(ACTIVITY)
Would you return, word for word, the lines of the data below from the line with "chordal SAW —" through the line with "EQUIVALENCE OF ENSEMBLES in the bulk: if", and no others?

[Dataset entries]
* * * * * * *
import Summits.CriticalPhenomena.SAWScalingLimit.Theses.SAWTipEnvironment
import Literature.Probability.RandomPlanarGeometry.KestenTwoSidedSAW

/-!
# Birth skeleton (`Lines/birth.lean`) for crux `KestenMeasure` (stmt-CriticalPhenomena-16038)

Route `SAWTipEnvironment` of `CriticalPhenomena/SAWScalingLimit`, crux r3 `KestenMeasure`:
Kesten's two-sided infinite self-avoiding walk exists as the BULK LOCAL LIMIT of the critical
chordal SAW — `∃ μ`, probability measure on `ℤ → ℤ²` carried by rooted bi-infinite SAWs, ergodic
under the re-rooting shift `(T ω) k = ω (k + 1) - ω 1`, whose centred-window probabilities are
the `δ → 0⁺` limits of the `g(δ·)`-weighted window frequencies of `SAW.law` in every Dobrushin
domain. In tree vocabulary (`Literature/Probability/RandomPlanarGeometry/KestenTwoSidedSAW.lean`)
the crux reads `∃ μ, SAW.KestenTwoSidedSAW μ ∧ SAW.IsBulkLocalLimitOfCriticalSAW μ`
(`SAW.kestenTwoSidedSAW_and_isBulkLocalLimit_iff`, same binders, same order).

## The line — the route header's own two-layer plan, typed
`KestenMeasure ⇐ HalfPlaneToPlane → BulkEquilibrium` (route file, TWO-LAYER PLAN), cut along the
tree's INTRINSIC characterisation of Kesten's measure, the uniform local limit (d')
`SAW.IsUniformLocalLimit μ` (pattern frequencies of uniform `n`-step SAWs on `ℤ²` re-rooted at a
uniform vertex converge to `μ (cyl r₁ r₂ q)`), so that the three stubs share ONE `μ` without
positing anything:

* `stub_uniformLocalLimitExists : UniformLocalLimitExists` (open problem; Madras–Slade §7.5,
  p. 255, two-sided bulk form; LSW04 §3.4.6 `Q`) — there is a probability measure `μ` on
  `ℤ → ℤ²` that is the uniform local limit: every window-pattern DENSITY of the uniform `n`-step
  planar SAW converges. Whole-plane, canonical ensemble, no domain, no `x_c`. Engine foreseen:
  Kesten's bridge decomposition / half-plane walk (MS93 Thms 8.3.1–8.3.2) + a two-sided
  unfolding, as for the two-sided LERW (arXiv:1802.06667) and the `d ≥ 5` theorem
  (Markering arXiv:2410.01507 Thms 1.3, 1.6).
* `stub_uniformLimitIsKesten : UniformLimitIsKesten` (L / open) — a probability uniform local
  limit IS a Kesten two-sided SAW: carried by rooted bi-infinite self-avoiding paths, re-rooting
  STATIONARY (bookkeeping: `uniformWindowFreq r₁ (r₂+1) q n = uniformWindowFreq (r₁+1) r₂ q n`
  count the same occurrences, cylinders generate) and — the content — ERGODIC under `T`
  (the `d = 2` analogue of Markering Thm 1.7; mechanism: asymptotic independence of distant
  windows along one walk, pattern-insertion / bridge-renewal mixing).
* `stub_ensembleEquivalence : EnsembleEquivalence` (open; = the route's `BulkEquilibrium`) —
  EQUIVALENCE OF ENSEMBLES in the bulk: if Kesten's measure `μ` is the uniform local limit, it is
  also the bulk local limit of the critical (`x_c`-grand-canonical) chordal SAW in every
  Dobrushin domain with every endpoint approximation and bump `g` (`SAW.IsBulkLocalLimitOfCriticalSAW μ`):
  bulk windows of the domain walk, `g(δ·)`-weighted (hence at distance `≍ 1` from `∂D`, i.e.
  `≍ δ⁻¹` lattice steps), equilibrate to the whole-plane typical-vertex statistics; the
  boundary, the endpoints and the fugacity conditioning are invisible in the local limit.
* `KestenMeasure_of (hA : Registered.stub_uniformLocalLimitExists) (hB : Registered.stub_uniformLimitIsKesten)
  (hC : Registered.stub_ensembleEquivalence) : …Theses.SAWTipEnvironment.KestenMeasure`
  (kernel-checked, no `sorry`): `μ` from stub A; `KestenTwoSidedSAW μ` from
  stub B; `IsBulkLocalLimitOfCriticalSAW μ` from stub C; the tree's bridge iff
  `SAW.kestenTwoSidedSAW_and_isBulkLocalLimit_iff` concludes the crux BY NAME.

Hardest stub: `stub_uniformLocalLimitExists` (existence of planar pattern densities, open since
Kesten 1963); `stub_ensembleEquivalence` carries the domain/boundary analysis the crux adds to it.

## Disproof / negatives used
* `Cruxes/KestenMeasure/Disproof.lean`: none exists (`ledger crux ls stmt-CriticalPhenomena-16038`:
  "no workfiles yet", 2026-08-17) — no `_false_without_` obstruction to honour.
* `ledger negatives --problem CriticalPhenomena` (11 entries, 2026-08-17): none concerns
  infinite-volume SAW measures, local limits or pattern densities (SAW entries: stmt-0772 all-`δ`
  tightness, stmt-5420 hex defect observable, stmt-8261 infinite divisibility, stmt-8312 phase
  retrieval) — no stub asserts tightness, an observable value or a positivity-type claim.
* BC3 probes (this seat, 2026-08-17; files `bc/KestenMeasure_probe_crux.lean`,
  `bc/KestenMeasure_probe_summit.lean` = the three stub statements below +
  `example : <Stub> → KestenMeasure` / `example : <Stub> → _root_.SAWScalingLimit`, each
  `by first | exact? | simpa [<Stub>] | (unfold <Stub>; simpa) | aesop`, `maxHeartbeats 400000`):
  all SIX probes FAIL — `lean check` rc 1, errors "unsolved goals `a : <Stub> ⊢ KestenMeasure`"
  (lines 29/34/39 of the crux probe file, wall 38.8 s) and "`a : <Stub> ⊢ SAWScalingLimit`"
  (lines 29/34/39 of the summit probe file, wall 17.3 s), each with "aesop: failed to prove the
  goal after exhaustive search" and `exact?` / `simpa` finding nothing — no stub is cheaply the
  crux or the summit. `lean check --json` of this file: rc 0, errors [], sorries 3 = the three
  `stub_*` (audit: `KestenMeasure_of` proof.conditional exactly on the three `Registered.stub_*`,
  target `…Theses.SAWTipEnvironment.KestenMeasure`; `#h21_check_skeleton` verdict recorded in
  `Lines/birth.md`).
* Vacuity pass: `IsUniformLocalLimit μ` with `IsProbabilityMeasure μ` is not junk-satisfiable —
  for `n ≥ r₁ + r₂` the frequencies `uniformWindowFreq r₁ r₂ · n` sum to `1` over the finitely
  many realisable centred shapes and vanish on the others, matching `Σ_q μ (cyl r₁ r₂ q) = 1`;
  stubs B and C are conditional on A's object and become vacuous only if A is FALSE (then the
  line is dead at A, visibly).
-/

noncomputable section

open MeasureTheory Filter Topology Set
open Literature.Probability.RandomPlanarGeometry Literature.Probability.LatticeModels

namespace Summit.CriticalPhenomena.SAWScalingLimit.Cruxes.KestenMeasure.Birth

/-! ### 1. The three stub statements -/

/-- **Stub A statement — the uniform local limit exists** (two-sided bulk form of the
convergence of pattern densities, Madras–Slade §7.5 p. 255 / LSW04 §3.4.6 `Q`, OPEN in the
plane): some probability measure `μ` on `ℤ → ℤ²` satisfies `SAW.IsUniformLocalLimit μ`, i.e. for
every window `[-r₁, r₂]` and pattern `q` the frequency of `q` around a uniform vertex of a uniform
`n`-step SAW on `ℤ²` tends to `μ (SAW.cyl r₁ r₂ q)` as `n → ∞`. -/
def UniformLocalLimitExists : Prop :=
  ∃ μ : Measure (ℤ → Site 2), IsProbabilityMeasure μ ∧ SAW.IsUniformLocalLimit μ

/-- **Stub B statement — a uniform local limit is Kesten's two-sided SAW**: every probability
measure that is the uniform local limit is carried by rooted bi-infinite self-avoiding paths,
stationary under the re-rooting shift (bookkeeping on cylinders) and ERGODIC under it (the
content: `d = 2` analogue of Markering arXiv:2410.01507 Thm 1.7). -/
def UniformLimitIsKesten : Prop :=
  ∀ μ : Measure (ℤ → Site 2), IsProbabilityMeasure μ → SAW.IsUniformLocalLimit μ →
    SAW.KestenTwoSidedSAW μ

/-- **Stub C statement — equivalence of ensembles in the bulk** (the route's `BulkEquilibrium`):
a Kesten two-sided SAW `μ` that is the uniform (canonical, whole-plane) local limit is also the
bulk local limit of the critical chordal SAW `SAW.law` in every Dobrushin domain, for every
endpoint approximation and bump `g` (`SAW.IsBulkLocalLimitOfCriticalSAW μ`). -/
def EnsembleEquivalence : Prop :=
  ∀ μ : Measure (ℤ → Site 2), SAW.KestenTwoSidedSAW μ → SAW.IsUniformLocalLimit μ →
    SAW.IsBulkLocalLimitOfCriticalSAW μ

/-! ### 2. Registered stubs -/

/-- Stub A (HARDEST; open problem — planar pattern densities converge, two-sided bulk form).
[Madras–Slade 1993 §7.5; Kesten 1963; LSW04 §3.4.6; Markering arXiv:2410.01507 Thms 1.3/1.6
(`d ≥ 5`); Lawler arXiv:1802.06667 (two-sided LERW)] -/
theorem stub_uniformLocalLimitExists : UniformLocalLimitExists := by
  sorry

/-- Stub B (L / open — support, stationarity: bookkeeping; ergodicity: the content).
[Markering arXiv:2410.01507 Thm 1.7 (`d ≥ 5`); Madras–Slade 1993 §8.3] -/
theorem stub_uniformLimitIsKesten : UniformLimitIsKesten := by
  sorry

/-- Stub C (open — equivalence of ensembles: `x_c`-grand-canonical chordal walk in `Ω_δ` vs
uniform `n`-step walk on `ℤ²`, bulk windows). [LSW04 §3.4.2–§3.4.6; Madras–Slade 1993 §6.7,
§7.1; DuminilCopinHammond2013 (sub-ballisticity: bulk windows are long stretches)] -/
theorem stub_ensembleEquivalence : EnsembleEquivalence := by
  sorry

/-! ### 3. Name-keyed aliases of the stub statements (hypotheses of the composition)

`Registered.stub_X : Prop` is the statement of `stub_X` under the registered stub's short name, so
that the skeleton audit (`#h21_check_skeleton`: hypotheses admissible iff registered stubs BY NAME)
accepts `KestenMeasure_of : Registered.stub_… → … → KestenMeasure` (device of
`Cruxes/ChainLaw/Lines/birth.lean`, `Cruxes/DrivingIdentification/Lines/birth.lean`). -/
namespace Registered

/-- Alias keyed by the registered stub name: the statement `UniformLocalLimitExists`. -/
abbrev stub_uniformLocalLimitExists : Prop := UniformLocalLimitExists
/-- Alias keyed by the registered stub name: the statement `UniformLimitIsKesten`. -/
abbrev stub_uniformLimitIsKesten : Prop := UniformLimitIsKesten
/-- Alias keyed by the registered stub name: the statement `EnsembleEquivalence`. -/
abbrev stub_ensembleEquivalence : Prop := EnsembleEquivalence

end Registered

/-! ### 4. The composition — concludes the crux BY NAME, no `sorry` -/

/-- **`KestenMeasure` from the three stubs.** Take `μ` from stub A; stub B makes it a Kesten
two-sided SAW (probability, SAW-carried, ergodic); stub C makes it the bulk local limit of the
critical chordal SAW; the tree's bridge `SAW.kestenTwoSidedSAW_and_isBulkLocalLimit_iff` unfolds
the pair into the crux's inlined conjunction. -/
theorem KestenMeasure_of (hA : Registered.stub_uniformLocalLimitExists)
    (hB : Registered.stub_uniformLimitIsKesten) (hC : Registered.stub_ensembleEquivalence) :
    Summit.CriticalPhenomena.SAWScalingLimit.Theses.SAWTipEnvironment.KestenMeasure := by
  obtain ⟨μ, hprob, hU⟩ := hA
  have hKesten : SAW.KestenTwoSidedSAW μ := hB μ hprob hU
  have hBulk : SAW.IsBulkLocalLimitOfCriticalSAW μ := hC μ hKesten hU
  unfold Summit.CriticalPhenomena.SAWScalingLimit.Theses.SAWTipEnvironment.KestenMeasure
  exact ⟨μ, (SAW.kestenTwoSidedSAW_and_isBulkLocalLimit_iff μ).mp ⟨hKesten, hBulk⟩⟩

/-- Wiring check: the registered stubs feed `KestenMeasure_of` as stated. -/
example : Summit.CriticalPhenomena.SAWScalingLimit.Theses.SAWTipEnvironment.KestenMeasure :=
  KestenMeasure_of stub_uniformLocalLimitExists stub_uniformLimitIsKesten stub_ensembleEquivalence

end Summit.CriticalPhenomena.SAWScalingLimit.Cruxes.KestenMeasure.Birth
* * * * * * *
(THE COMPLETED TASK)
chordal SAW — `∃ μ`, probability measure on `ℤ → ℤ²` carried by rooted bi-infinite SAWs, ergodic
under the re-rooting shift `(T ω) k = ω (k + 1) - ω 1`, whose centred-window probabilities are
the `δ → 0⁺` limits of the `g(δ·)`-weighted window frequencies of `SAW.law` in every Dobrushin
domain. In tree vocabulary (`Literature/Probability/RandomPlanarGeometry/KestenTwoSidedSAW.lean`)
the crux reads `∃ μ, SAW.KestenTwoSidedSAW μ ∧ SAW.IsBulkLocalLimitOfCriticalSAW μ`
(`SAW.kestenTwoSidedSAW_and_isBulkLocalLimit_iff`, same binders, same order).

## The line — the route header's own two-layer plan, typed
`KestenMeasure ⇐ HalfPlaneToPlane → BulkEquilibrium` (route file, TWO-LAYER PLAN), cut along the
tree's INTRINSIC characterisation of Kesten's measure, the uniform local limit (d')
`SAW.IsUniformLocalLimit μ` (pattern frequencies of uniform `n`-step SAWs on `ℤ²` re-rooted at a
uniform vertex converge to `μ (cyl r₁ r₂ q)`), so that the three stubs share ONE `μ` without
positing anything:

* `stub_uniformLocalLimitExists : UniformLocalLimitExists` (open problem; Madras–Slade §7.5,
  p. 255, two-sided bulk form; LSW04 §3.4.6 `Q`) — there is a probability measure `μ` on
  `ℤ → ℤ²` that is the uniform local limit: every window-pattern DENSITY of the uniform `n`-step
  planar SAW converges. Whole-plane, canonical ensemble, no domain, no `x_c`. Engine foreseen:
  Kesten's bridge decomposition / half-plane walk (MS93 Thms 8.3.1–8.3.2) + a two-sided
  unfolding, as for the two-sided LERW (arXiv:1802.06667) and the `d ≥ 5` theorem
  (Markering arXiv:2410.01507 Thms 1.3, 1.6).
* `stub_uniformLimitIsKesten : UniformLimitIsKesten` (L / open) — a probability uniform local
  limit IS a Kesten two-sided SAW: carried by rooted bi-infinite self-avoiding paths, re-rooting
  STATIONARY (bookkeeping: `uniformWindowFreq r₁ (r₂+1) q n = uniformWindowFreq (r₁+1) r₂ q n`
  count the same occurrences, cylinders generate) and — the content — ERGODIC under `T`
  (the `d = 2` analogue of Markering Thm 1.7; mechanism: asymptotic independence of distant
  windows along one walk, pattern-insertion / bridge-renewal mixing).
* `stub_ensembleEquivalence : EnsembleEquivalence` (open; = the route's `BulkEquilibrium`) —
  EQUIVALENCE OF ENSEMBLES in the bulk: if Kesten's measure `μ` is the uniform local limit, it is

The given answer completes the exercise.